→ Assignment: Search the listing below for the word "bucket", and copy every line in which it turns up.

→ Data records:

◆ ◆ ◆

import Summits.MatrixMultiplication.MatrixMultiplication.Theorems.AbelianSTPPCensusTAStatEDefs

/-!
# T_A static certificate, range `6380 … 6779` (t*-indexed linear checker with the k-member tree at `τ = 2371/1000`): kernel evaluation, the shape checks (one-member cover, else the k-member tree), volumes `4621 … 4726`, all orders `6380 … 6779`

Cell mm-stpp (rung F-M1), tier T_A = «beat `2.371`, the record exponent (ADVXXZ'25 / DEK+26 rounded)»; checker in `AbelianSTPPCensusTAStatEDefs.lean`, table and bucket lists in `AbelianSTPPCensusTAStatEData.lean`
(pattern: theory g12's `AbelianSTPPCensusTAStatDDom*/DCk*.lean`).  `decide` with kernel reduction (standard axioms; no `native_decide`), `Elab.async false`;
consumed by `TAStatE.checkV_sound` / `TAStatE.domV_sound` / `TAStatE.m2V_sound` in the leaf `AbelianSTPPCensusLeafTA6779Closed.lean`.
WHAT THIS IS NOT: arithmetic on shape lists only; no statement about STPP families or `ω`.
-/

set_option linter.dupNamespace false
set_option autoImplicit false
set_option Elab.async false

namespace Summit.MatrixMultiplication.MatrixMultiplication.Theorems.TAStatE

set_option maxHeartbeats 0 in
/-- Check chunk: every sorted candidate shape of the volumes `4621 … 4726` passes `checkShape` on the full order range (cost units n/a: (shape, bucket) cells and tree nodes). [original] -/
theorem ck4621 : TAStatE.checkV 6380 6779 106 4621 = true := by decide +kernel

end Summit.MatrixMultiplication.MatrixMultiplication.Theorems.TAStatE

◆ ◆ ◆

→ Response to the task:
Cell mm-stpp (rung F-M1), tier T_A = «beat `2.371`, the record exponent (ADVXXZ'25 / DEK+26 rounded)»; checker in `AbelianSTPPCensusTAStatEDefs.lean`, table and bucket lists in `AbelianSTPPCensusTAStatEData.lean`
/-- Check chunk: every sorted candidate shape of the volumes `4621 … 4726` passes `checkShape` on the full order range (cost units n/a: (shape, bucket) cells and tree nodes). [original] -/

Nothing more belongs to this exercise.